Well, by the very definition of $G_t^{(\lambda)}$, the episode need to have a termination, which in fact is tolerable, since in many tasks the episodes do terminate, and we can manually require so. However, the second one is absolutely intolerable, which for example may result in inefficient implementation.

Luckily, there is a very clever way to resolve this. I will directly put the conclusion, and provide the prove, since I have no idea how to deduce it from the first place:(

Eligibility Trace

We maintain an eligibility trace for each state $s$ at each timestmap $t$:

$$\begin{aligned} E_0(s) &= 0\\ E_t(s) &= \gamma\lambda E_{t-1}(s) + \mathbb{1}(S_t=s) \end{aligned}$$

Intuitively, the eligibility of a state bump up by 1 each time we enter that state, and always decay exponentially.

We perform the update by

$$\begin{aligned} \delta_t &= R_{t+1}+\gamma v(S_{t+1}) - v(S_t)\\ v(s)&\leftarrow v(s) + \alpha\delta_tE_t(s), \forall s \end{aligned}$$

Note that the update is for every state $s$. The algorithm can be described as:

  • Start an episode, given initial state $s_1$
    • for each state $s$
      • update $E_t(s)$
    • Sample forward one step: $(s_t, a_t, r_{t+1}, s_{t+1})$:
    • Calculate TD error $\delta_t \leftarrow r_{t+1}+\gamma v(s_{t+1}) - v(s_t)$
    • for each state $s$
      • update $v(s)\leftarrow v(s) + \alpha\delta_tE_t(s)$
    • repeat for the timestamp $t+1$ if not terminate

Use such approach, we no longer need to wait until a complete episode terminates before performing the update. However, does it give the same result as the original TD$(\lambda)$? Surprisingly, yes!
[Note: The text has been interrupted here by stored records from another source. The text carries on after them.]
import Mathlib
import Summits.Ventures.PercRepro2.PMK5Deg3Kernel
import Summits.Ventures.PercRepro2.PMK5Deg4Kernel
import Summits.Ventures.PercRepro2.PMK5Deg4Kernel5
import Summits.Ventures.PercRepro2.PMK5Deg4LitsOA2UB0

/-!
# The table literals of the quadruple `(0, 2, 3, 4)`, five sliced edges, and their kernel certification, part 1 of 0–4
(blind cell PercRepro2, mine-2 g29; the degree-4 rung, `PMK5Deg4Kernel5.lean`)

`Loa2ub i a b c d e` is the `512`-bit vector of the `i`-th of the nineteen tables of `K₅ + {a₃0, a₃2, a₃3, a₃4}` restricted to
the edges `9 ↦ a`, `10 ↦ b`, `11 ↦ c`, `12 ↦ d`, `13 ↦ e` (bit `idx2 ω` = the table at `ext5 ω a b c d e`), generated by
mining/mine-2/code/g29/lits5.c.  **`litOK_oa2ub : LitOK 0 2 3 4 Loa2ub`** (part 4) certifies all `608` literals against the
tables in the kernel (`lit_oa2ub_fffff`, …, `lit_oa2ub_ttttt`: one `decide +kernel` per restriction, the bit tree `bits9` evaluated on
the `512` nine-edge configurations of each; part 0 = the literals (statement-only), parts 1–4 = eight certifications each).  The `1024` slice certificates `CertS Loa2ub j₁ … j₅` are
`PMK5Deg4CertsOA2UB*.lean`.
-/

namespace Summit.Ventures.PercRepro2

namespace Deg4

namespace Five

set_option maxHeartbeats 0 in
set_option maxRecDepth 100000 in
/-- The literals of the restriction `fffff` are the bit vectors of the restricted tables. -/
theorem lit_oa2ub_fffff : ∀ i : Fin 19, Loa2ub i false false false false false = bits9 (res5 (tab 0 2 3 4 i) false false false false false) := by
  decide +kernel

set_option maxHeartbeats 0 in
set_option maxRecDepth 100000 in
/-- The literals of the restriction `tffff` are the bit vectors of the restricted tables. -/
theorem lit_oa2ub_tffff : ∀ i : Fin 19, Loa2ub i true false false false false = bits9 (res5 (tab 0 2 3 4 i) true false false false false) := by
  decide +kernel

set_option maxHeartbeats 0 in
set_option maxRecDepth 100000 in
/-- The literals of the restriction `ftfff` are the bit vectors of the restricted tables. -/
theorem lit_oa2ub_ftfff : ∀ i : Fin 19, Loa2ub i false true false false false = bits9 (res5 (tab 0 2 3 4 i) false true false false false) := by
  decide +kernel

set_option maxHeartbeats 0 in
set_option maxRecDepth 100000 in
/-- The literals of the restriction `ttfff` are the bit vectors of the restricted tables. -/
theorem lit_oa2ub_ttfff : ∀ i : Fin 19, Loa2ub i true true false false false = bits9 (res5 (tab 0 2 3 4 i) true true false false false) := by
  decide +kernel

set_option maxHeartbeats 0 in
set_option maxRecDepth 100000 in
/-- The literals of the restriction `fftff` are the bit vectors of the restricted tables. -/
theorem lit_oa2ub_fftff : ∀ i : Fin 19, Loa2ub i false false true false false = bits9 (res5 (tab 0 2 3 4 i) false false true false false) := by
  decide +kernel

set_option maxHeartbeats 0 in
set_option maxRecDepth 100000 in
/-- The literals of the restriction `tftff` are the bit vectors of the restricted tables. -/
theorem lit_oa2ub_tftff : ∀ i : Fin 19, Loa2ub i true false true false false = bits9 (res5 (tab 0 2 3 4 i) true false true false false) := by
  decide +kernel

set_option maxHeartbeats 0 in
set_option maxRecDepth 100000 in
/-- The literals of the restriction `fttff` are the bit vectors of the restricted tables. -/
theorem lit_oa2ub_fttff : ∀ i : Fin 19, Loa2ub i false true true false false = bits9 (res5 (tab 0 2 3 4 i) false true true false false) := by
  decide +kernel

set_option maxHeartbeats 0 in
set_option maxRecDepth 100000 in
/-- The literals of the restriction `tttff` are the bit vectors of the restricted tables. -/
theorem lit_oa2ub_tttff : ∀ i : Fin 19, Loa2ub i true true true false false = bits9 (res5 (tab 0 2 3 4 i) true true true false false) := by
  decide +kernel


end Five

end Deg4

end Summit.Ventures.PercRepro2
omit [Nonempty A] in
/-- **A space covered by two closed pieces, one contractible and the other homotopy equivalent —
through the collared inclusion of their intersection — to that intersection, is contractible.**
This is "if `Sⁿ` is a deformation retract of `W` then `W' = W ∪ Dⁿ⁺¹` is contractible"
(Kervaire–Milnor 1963, proof of Lemma 2.3, p. 506) in the form needed for h-cobordisms in Milnor's
sense; Hatcher (2002), Cor. 0.20 with Example 0.15.
[cite: HatcherAT2002, Cor. 0.20] [cite: KervaireMilnorAnnals1963, Lemma 2.3, proof (p. 506)] -/
theorem contractibleSpace_of_inclHomotopyInverse (h : c.InclHomotopyInverse)
    (hleft : ContractibleSpace c.left) : ContractibleSpace P := by
  obtain ⟨e⟩ := c.nonempty_homotopyEquiv_left h
  exact e.contractibleSpace

omit [Nonempty A] in
/-- The same, with the homotopy equivalence given as a Mathlib `HomotopyEquiv A Y'` whose forward
map is the collared inclusion. [cite: HatcherAT2002, Cor. 0.20] -/
theorem contractibleSpace_of_homotopyEquiv (e : ContinuousMap.HomotopyEquiv A c.right)
    (he : ∀ a, e.toFun a = c.incl a) (hleft : ContractibleSpace c.left) : ContractibleSpace P :=
  c.contractibleSpace_of_inclHomotopyInverse (InclHomotopyInverse.ofHomotopyEquiv c e he) hleft

end CollaredCover

end Literature.AlgebraicTopology.Homotopy
import Mathlib
import Literature.AlgebraicGeometry.Motives.FamiliesVHS
import Literature.AlgebraicGeometry.HodgeTheory.AlgebraicClasses
import Literature.AlgebraicGeometry.HodgeTheory.GysinFormalism
import HarnessLib

/-!
# A class dying on the good fibres of a pencil with constant `R^{2q-1}` dies on their union
(Leray over an affine curve + weights)

Topic `Literature/AlgebraicGeometry/HodgeTheory`. One NAMED FACT (D-0014),
`pencil_restrictCompl_eq_zero_of_forall_fiber_eq_zero`, recording the following consequence of the
Leray spectral sequence and of Deligne's mixed Hodge theory. Let `X` be a smooth projective complex
`n`-fold, `φ : X → ℙ¹` a morphism whose fibres `X_t` over the complex points off a NON-EMPTY proper
Zariski-closed `S ⊊ ℙ¹` are smooth projective `(n-1)`-folds, such that for those `t` the restriction
`H^{2q-1}(X(ℂ); ℂ) → H^{2q-1}(X_t(ℂ); ℂ)` is SURJECTIVE (so that over the affine curve
`V = ℙ¹ ∖ S` the local system `R^{2q-1}φ_*ℚ` is a quotient of a constant system by a flat — hence
constant — sub-system, i.e. a CONSTANT variation of Hodge structure; for a pencil of hyperplane
sections this is the Lefschetz hyperplane theorem in the range `2q - 1 < n - 1`). Then every class
`δ ∈ H^{2q}(X(ℂ); ℂ)` whose restriction to every fibre `X_t`, `t ∉ S`, vanishes restricts to zero
on the open set `X_V = φ⁻¹(V)`.

Printed proof. (1) `X_V → V` is a proper submersion over the affine curve `V(ℂ)` (a non-compact
Riemann surface, of cohomological dimension `1` for local systems), so in the Leray spectral
sequence `E₂^{a,b} = Hᵃ(V, Rᵇφ_*ℚ) ⇒ H^{a+b}(X_V, ℚ)` (Voisin II Thm. 4.11) only the columns
`a = 0, 1` are non-zero and `E₂ = E_∞`; the Leray filtration of `H^{2q}(X_V)` is
`0 ⊆ L¹ = H¹(V, R^{2q-1}) ⊆ H^{2q}(X_V)` with quotient `H⁰(V, R^{2q})`, and `δ|_{X_V} ∈ L¹` because
its image `t ↦ δ|_{X_t}` in `H⁰(V, R^{2q})` vanishes. (2) `R^{2q-1}φ_*ℚ|_V ≅ A_V` is constant, so by
the multiplicativity of the Leray spectral sequence (Voisin II Lemma 4.13) `L¹` is spanned by the
cup products `φ^*u ∪ b`, `u ∈ H¹(V(ℂ); ℚ)`, `b ∈ H^{2q-1}(X_V; ℚ)`
(`H¹(V) ⊗ H⁰(V, A) → H¹(V, A)` is onto). (3) In Deligne's mixed Hodge structures (Hodge II
Thm. 3.2.5; Voisin II §4.3.3: `W₀Hᵏ(U) = Im Hᵏ(X̄)` in Voisin's normalisation, i.e.
`W_k Hᵏ(U) = Im Hᵏ(X̄)`, Hodge II Cor. 3.2.17) the class `δ|_{X_V}` has weight `≤ 2q` (it comes
from `X`), `H¹(V)` is pure of weight `2` (`W₁ H¹(V) = Im H¹(ℙ¹) = 0`), `H^{2q-1}(X_V)` has weights
`≥ 2q - 1`, and the cup product is a morphism of mixed Hodge structures (Deligne, Hodge II–III,
functoriality and compatibility with Künneth/cup products of the mixed Hodge structure), so `L¹`
has weights `≥ 2q + 1`; by strictness (Hodge II Thm. 2.3.5; Voisin II Thm. 4.20)
`L¹ ∩ W_{2q} H^{2q}(X_V) = 0`, whence `δ|_{X_V} = 0`. (Equivalently: the Leray spectral sequence of
`X_V → V` is a spectral sequence of mixed Hodge structures — Zucker 1979 for families over curves,
Arapura 2005 in general — and `H¹(V, A) = H¹(V) ⊗ A` is pure of weight `2q + 1`.)
Sharpness: FALSE for `S = ∅` (over the whole `ℙ¹` the `L²` term `H²(ℙ¹, R^{2q-2})` survives:
`[X_t] ∪ h^{q-1}` dies on every fibre) and FALSE without the surjectivity hypothesis (for
`E × Y → ℙ¹` through an elliptic surface `E → ℙ¹` with `p_g > 0`, the transcendental classes of
`E` times `H^{2q-2}(Y)` die on every fibre but not on `X_V`).

Vocabulary: the tree's `Motives.fiberOver` / `Motives.fiberι`, `complexBetti`, `complexBetti.map`,
`complexBetti.restrictCompl`; nothing is redefined. Consumer: the Lefschetz climb below the middle
degree (`Summits/HodgeConjecture/HodgeConjecture/Cruxes/VerticalSupportBelowMiddle/Lines/Sketch.lean`,
stub `stub_vsbm_glue`). Not here: the Leray spectral sequence, mixed Hodge structures on open
varieties, cup-product compatibility (none has a carrier in Mathlib or the tree).

## References

* [VoisinHodgeII2003] C. Voisin, Hodge Theory and Complex Algebraic Geometry II (2003), Thm. 4.11,
  Lemma 4.13, Thm. 4.15, §4.3.3 (Prop. 4.23, Thm. 4.24), Thm. 4.20.
* [DeligneHodgeII1971] P. Deligne, Théorie de Hodge II (1971), Thm. 2.3.5, Thm. 3.2.5, Cor. 3.2.17.
* [DeligneHodgeIII1974] P. Deligne, Théorie de Hodge III (1974), §8.2.
* [Zucker1979] S. Zucker, Hodge theory with degenerating coefficients, Ann. of Math. 109 (1979).
* [Arapura2005] D. Arapura, The Leray spectral sequence is motivic, Invent. Math. 160 (2005), main theorem.
* [PetersSteenbrink2008] C. Peters, J. Steenbrink, Mixed Hodge Structures (2008), Part II (mixed Hodge
  structures on the cohomology of varieties and of families).
-/

noncomputable section

open CategoryTheory AlgebraicGeometry

namespace Literature.AlgebraicGeometry.HodgeTheory

section HodgeTheory

open Literature.AlgebraicGeometry.Motives

/-- **A class dying on the good fibres of a pencil with constant `R^{2q-1}` dies on their union**
(named fact; Leray spectral sequence over an affine curve + Deligne's weights). Let `X` be a smooth
projective complex `n`-fold, `φ : X → ℙ¹` a morphism, `S ⊊ ℙ¹` a NON-EMPTY proper Zariski-closed
subset such that the fibre `X_t = fiberOver φ t` over every complex point `t ∉ S` is a smooth
projective `(n-1)`-fold and the restriction `H^{2q-1}(X(ℂ); ℂ) → H^{2q-1}(X_t(ℂ); ℂ)` is surjective
(so that `R^{2q-1}φ_*ℚ` is a constant variation of Hodge structure over `V = ℙ¹ ∖ S`). Then a class
`δ ∈ H^{2q}(X(ℂ); ℂ)` with `δ|_{X_t} = 0` for all complex `t ∉ S` restricts to `0` on the complex
points of `φ⁻¹(V)`: `δ|_{φ⁻¹V}` lies in the Leray piece `L¹ = H¹(V, R^{2q-1}) = H¹(V) ⊗ A`
(two-column Leray spectral sequence over the affine curve `V`, Voisin II Thm. 4.11 / Lemma 4.13),
which is a mixed Hodge structure of weights `≥ 2q + 1` (`H¹(V)` pure of weight `2` as
`H¹(ℙ¹) = 0`; Hodge II Cor. 3.2.17 and the compatibility of the mixed Hodge structure with cup
products; equivalently the Leray spectral sequence is one of mixed Hodge structures, Zucker 1979 /
Arapura 2005), while `δ|` has weight `≤ 2q` (image of `H^{2q}(X)`, Voisin II §4.3.3); strictness
(Hodge II Thm. 2.3.5, Voisin II Thm. 4.20) gives `δ| = 0`. FALSE for `S = ∅` and without the
surjectivity hypothesis (module docstring).
[cite: VoisinHodgeII2003, Thm. 4.11, Lemma 4.13, §4.3.3 and Thm. 4.20]
[cite: DeligneHodgeII1971, Thm. 2.3.5, Thm. 3.2.5 and Cor. 3.2.17]
[cite: Arapura2005, main theorem (the Leray spectral sequence is compatible with mixed Hodge structures)]
[cite: Zucker1979, Hodge theory for variations of Hodge structure over curves] -/
def pencil_restrictCompl_eq_zero_of_forall_fiber_eq_zero : Prop :=
  ∀ ⦃n q : ℕ⦄ ⦃X : SchemeOver ℂ⦄, IsSmoothProjective n X →
    ∀ (φ : X ⟶ projectiveSpace 1 ℂ) (S : Set (projectiveSpace 1 ℂ).left),
      IsClosed S → S.Nonempty → S ≠ Set.univ →
      (∀ t : ComplexPoints (projectiveSpace 1 ℂ), t.pt ∉ S →
        IsSmoothProjective (n - 1) (fiberOver φ t)) →
      (∀ t : ComplexPoints (projectiveSpace 1 ℂ), t.pt ∉ S →
        Function.Surjective (complexBetti.map (fiberι φ t) (2 * q - 1))) →
      ∀ δ : complexBetti X (2 * q),
        (∀ t : ComplexPoints (projectiveSpace 1 ℂ), t.pt ∉ S →
          complexBetti.map (fiberι φ t) (2 * q) δ = 0) →
        complexBetti.restrictCompl X (φ.left.base ⁻¹' S) (2 * q) δ = 0

-- TODO(general form): any smooth projective family over a smooth AFFINE curve whose `R^{2q-1}` is a
-- constant variation of Hodge structure (or, over any affine curve, whose `H¹(V̄, j_*R^{2q-1})`
-- vanishes); stated for `X → ℙ¹` with the surjectivity criterion the consumer can verify.

end HodgeTheory

end Literature.AlgebraicGeometry.HodgeTheory

end
include hG0 in
/-- **STEP B.** For `G ∈ Xℤ_p⟦X⟧`: if the `F_W`-coboundary of `log_W ∘ G` has `pᵐ`-bounded denominators, then `Ḡ` is an
endomorphism of `F̄ = F_{V ⊗ 𝔽_p}`: `Ḡ(F̄(X,Y)) = F̄(Ḡ(X), Ḡ(Y))`. Proof: `∂(ℓ∘G) = ℓ(γ_G)` for the integral defect
`γ_G = F(G(F), i(F(GX, GY)))`, so LEMMA Λ gives `p ∣ γ_G`; reduce `G(F) = F(γ_G, F(GX, GY))` modulo `p`.
[cite: Katz1981CrystallineDieudonne, Thm. 5.3.3] [cite: SilvermanAEC2009, IV.6.3, IV.7] -/
theorem isHom_map_toZMod_of_cob (hp2 : p ≠ 2) {m : ℕ}
    (h : IsPadicInt (MvPowerSeries.C ((p : ℚ_[p]) ^ m) *
      (PowerSeries.subst (V.map PadicInt.Coe.ringHom).formalGroupLaw
          ((V.map PadicInt.Coe.ringHom).formalLog.subst (G.map PadicInt.Coe.ringHom)) -
        PowerSeries.subst (MvPowerSeries.X 0 : MvPowerSeries (Fin 2) ℚ_[p])
          ((V.map PadicInt.Coe.ringHom).formalLog.subst (G.map PadicInt.Coe.ringHom)) -
        PowerSeries.subst (MvPowerSeries.X 1 : MvPowerSeries (Fin 2) ℚ_[p])
          ((V.map PadicInt.Coe.ringHom).formalLog.subst (G.map PadicInt.Coe.ringHom))))) :
    (G.map PadicInt.toZMod).subst (V.map PadicInt.toZMod).formalGroupLaw =
      MvPowerSeries.subst ![(G.map PadicInt.toZMod).subst (MvPowerSeries.X 0 : MvPowerSeries (Fin 2) (ZMod p)),
        (G.map PadicInt.toZMod).subst (MvPowerSeries.X 1 : MvPowerSeries (Fin 2) (ZMod p))]
        (V.map PadicInt.toZMod).formalGroupLaw := by
  set ιQ := PadicInt.Coe.ringHom (p := p) with hιQ
  set W := V.map ιQ with hWdef
  set g := G.map ιQ with hgdef
  have hg0 : constantCoeff g = 0 := (constantCoeff_map_coe_and_toZMod G hG0).1
  -- the defect over `ℤ_p` and over `ℚ_p`
  set γZ : MvPowerSeries (Fin 2) ℤ_[p] := MvPowerSeries.subst ![G.subst V.formalGroupLaw, V.formalNeg.subst
    (MvPowerSeries.subst ![G.subst (MvPowerSeries.X 0 : MvPowerSeries (Fin 2) ℤ_[p]),
      G.subst (MvPowerSeries.X 1 : MvPowerSeries (Fin 2) ℤ_[p])] V.formalGroupLaw)] V.formalGroupLaw with hγZ
  have hγmap : γZ.map ιQ = MvPowerSeries.subst ![g.subst W.formalGroupLaw, W.formalNeg.subst
      (MvPowerSeries.subst ![g.subst (MvPowerSeries.X 0 : MvPowerSeries (Fin 2) ℚ_[p]),
        g.subst (MvPowerSeries.X 1 : MvPowerSeries (Fin 2) ℚ_[p])] W.formalGroupLaw)] W.formalGroupLaw :=
    map_defect V ιQ G hG0
  have hγint : IsPadicInt (γZ.map ιQ) := isPadicInt_map γZ
  have hγ0 : MvPowerSeries.constantCoeff (γZ.map ιQ) = 0 := by rw [hγmap]; exact constantCoeff_defect W g hg0
  -- LEMMA Λ: `p ∣ γ`
  have hℓγ : W.formalLog.subst (γZ.map ιQ) = PowerSeries.subst W.formalGroupLaw (W.formalLog.subst g) -
      PowerSeries.subst (MvPowerSeries.X 0 : MvPowerSeries (Fin 2) ℚ_[p]) (W.formalLog.subst g) -
      PowerSeries.subst (MvPowerSeries.X 1 : MvPowerSeries (Fin 2) ℚ_[p]) (W.formalLog.subst g) := by
    rw [hγmap]; exact formalLog_subst_defect W g hg0
  have hΛ : IsPadicInt (MvPowerSeries.C (p : ℚ_[p])⁻¹ * γZ.map ιQ) :=
    (isPadicInt_inv_mul_iff_exists_isPadicInt_pow_mul_formalLog_subst V hp2 hγint hγ0).mpr ⟨m, by rwa [hℓγ]⟩
  have hred : γZ.map PadicInt.toZMod = 0 := map_toZMod_eq_zero_of_isPadicInt_inv_mul γZ hΛ
  -- the identity `G(F) = F(γ, F(GX, GY))` over `ℤ_p`
  have hZ : G.subst V.formalGroupLaw = MvPowerSeries.subst ![γZ,
      MvPowerSeries.subst ![G.subst (MvPowerSeries.X 0 : MvPowerSeries (Fin 2) ℤ_[p]),
        G.subst (MvPowerSeries.X 1 : MvPowerSeries (Fin 2) ℤ_[p])] V.formalGroupLaw] V.formalGroupLaw := by
    apply WeierstrassCurve.mvPowerSeries_map_injective (φ := ιQ) (fun _ _ hab ↦ Subtype.ext hab)
    have hγZ0 : MvPowerSeries.constantCoeff γZ = 0 := constantCoeff_defect V G hG0
    rw [map_subst_formalGroupLaw V ιQ G, V.map_subst_pair_formalGroupLaw ιQ hγZ0 (constantCoeff_pair V G hG0),
      map_pair V ιQ G hG0, hγmap]
    exact subst_formalGroupLaw_eq_defect W g hg0
  -- reduce modulo `p`
  have hbar := congrArg (MvPowerSeries.map (PadicInt.toZMod (p := p))) hZ
  rw [map_subst_formalGroupLaw V PadicInt.toZMod G,
    V.map_subst_pair_formalGroupLaw PadicInt.toZMod (constantCoeff_defect V G hG0) (constantCoeff_pair V G hG0),
    hred, map_pair V PadicInt.toZMod G hG0, WeierstrassCurve.formalGroupLaw_subst_zero] at hbar
  · exact hbar
  · exact PowerSeries.HasSubst.of_constantCoeff_zero
      (constantCoeff_pair (V.map PadicInt.toZMod) (G.map PadicInt.toZMod) (constantCoeff_map_coe_and_toZMod G hG0).2)

omit hE hEt in
include hG0 in
/-- **Converse: an endomorphism mod `p` has INTEGRAL coboundary.** If `Ḡ(F̄) = F̄(ḠX, ḠY)` then `γ̄_G = F̄(T, i(T)) = 0`,
so `p ∣ γ_G` and `∂(ℓ∘G) = ℓ(γ_G) = ℓ(p·γ′) ∈ ℤ_p⟦X,Y⟧` (easy half of Λ). [cite: SilvermanAEC2009, IV.6.3] -/
theorem isPadicInt_cob_of_isHom
    (hEnd : (G.map PadicInt.toZMod).subst (V.map PadicInt.toZMod).formalGroupLaw =
      MvPowerSeries.subst ![(G.map PadicInt.toZMod).subst (MvPowerSeries.X 0 : MvPowerSeries (Fin 2) (ZMod p)),
        (G.map PadicInt.toZMod).subst (MvPowerSeries.X 1 : MvPowerSeries (Fin 2) (ZMod p))]
        (V.map PadicInt.toZMod).formalGroupLaw) :
    IsPadicInt (PowerSeries.subst (V.map PadicInt.Coe.ringHom).formalGroupLaw
          ((V.map PadicInt.Coe.ringHom).formalLog.subst (G.map PadicInt.Coe.ringHom)) -
        PowerSeries.subst (MvPowerSeries.X 0 : MvPowerSeries (Fin 2) ℚ_[p])
          ((V.map PadicInt.Coe.ringHom).formalLog.subst (G.map PadicInt.Coe.ringHom)) -
        PowerSeries.subst (MvPowerSeries.X 1 : MvPowerSeries (Fin 2) ℚ_[p])
          ((V.map PadicInt.Coe.ringHom).formalLog.subst (G.map PadicInt.Coe.ringHom))) := by
  set ιQ := PadicInt.Coe.ringHom (p := p) with hιQ
  set W := V.map ιQ with hWdef
  set g := G.map ιQ with hgdef
  have hg0 : constantCoeff g = 0 := (constantCoeff_map_coe_and_toZMod G hG0).1
  set γZ : MvPowerSeries (Fin 2) ℤ_[p] := MvPowerSeries.subst ![G.subst V.formalGroupLaw, V.formalNeg.subst
    (MvPowerSeries.subst ![G.subst (MvPowerSeries.X 0 : MvPowerSeries (Fin 2) ℤ_[p]),
      G.subst (MvPowerSeries.X 1 : MvPowerSeries (Fin 2) ℤ_[p])] V.formalGroupLaw)] V.formalGroupLaw with hγZ
  have hγmap : γZ.map ιQ = MvPowerSeries.subst ![g.subst W.formalGroupLaw, W.formalNeg.subst
      (MvPowerSeries.subst ![g.subst (MvPowerSeries.X 0 : MvPowerSeries (Fin 2) ℚ_[p]),
        g.subst (MvPowerSeries.X 1 : MvPowerSeries (Fin 2) ℚ_[p])] W.formalGroupLaw)] W.formalGroupLaw :=
    map_defect V ιQ G hG0
  have hγint : IsPadicInt (γZ.map ιQ) := isPadicInt_map γZ
  have hγ0 : MvPowerSeries.constantCoeff (γZ.map ιQ) = 0 := by rw [hγmap]; exact constantCoeff_defect W g hg0
  -- `γ̄ = F̄(T, i(T)) = 0`
  have hred : γZ.map PadicInt.toZMod = 0 := by
    have hT : MvPowerSeries.constantCoeff ((G.map (PadicInt.toZMod (p := p))).subst (V.map PadicInt.toZMod).formalGroupLaw) = 0 :=
      (constantCoeff_subst_three (V.map PadicInt.toZMod) _ (constantCoeff_map_coe_and_toZMod G hG0).2).2.2
    rw [hγZ, map_defect V PadicInt.toZMod G hG0, ← hEnd]
    exact subst_pair_formalNeg_self (V.map PadicInt.toZMod) hT
  have hΛ : IsPadicInt (MvPowerSeries.C (p : ℚ_[p])⁻¹ * γZ.map ιQ) := isPadicInt_inv_mul_of_map_toZMod_eq_zero γZ hred
  haveI : W.IsIntegral ℤ_[p] := V.isIntegral_map_coe
  have hp0 : (p : ℚ_[p]) ≠ 0 := by exact_mod_cast hp.out.ne_zero
  have e : γZ.map ιQ = (p : ℚ_[p]) • (MvPowerSeries.C (p : ℚ_[p])⁻¹ * γZ.map ιQ) := by
    rw [MvPowerSeries.smul_eq_C_mul, ← mul_assoc, ← map_mul, mul_inv_cancel₀ hp0, map_one, one_mul]
  have hG' : MvPowerSeries.constantCoeff (MvPowerSeries.C (p : ℚ_[p])⁻¹ * γZ.map ιQ) = 0 := by
    rw [map_mul, hγ0, mul_zero]
  rw [← formalLog_subst_defect W g hg0, ← hγmap, e]
  exact isPadicInt_formalLog_subst_smul W hΛ hG'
The sum of offline updates is identical for forward-view and backward-view TD$(\lambda)$
$$\sum_{t=1}^T\alpha\delta_tE_t(s) = \sum_{t=1}^T\alpha\left(G_t^{\lambda}-v(S_t)\right)\mathbb{1}(S_t=s), \forall s$$

offline means we keep a copy of the previous $v(s)$ for updating within each episode, instead of dynamically update $v(s)$ on the fly.

This theorem says that the total change for each state $s$ is the same under two approaches. Note that it does not say any partial changes before termination are the same, and they are not.

Proof

Here we prove the above theorem. Initially I tried brute force, by expending two sides, which turns out to be too complicated. Then I turn to mathematical induction, which works happily.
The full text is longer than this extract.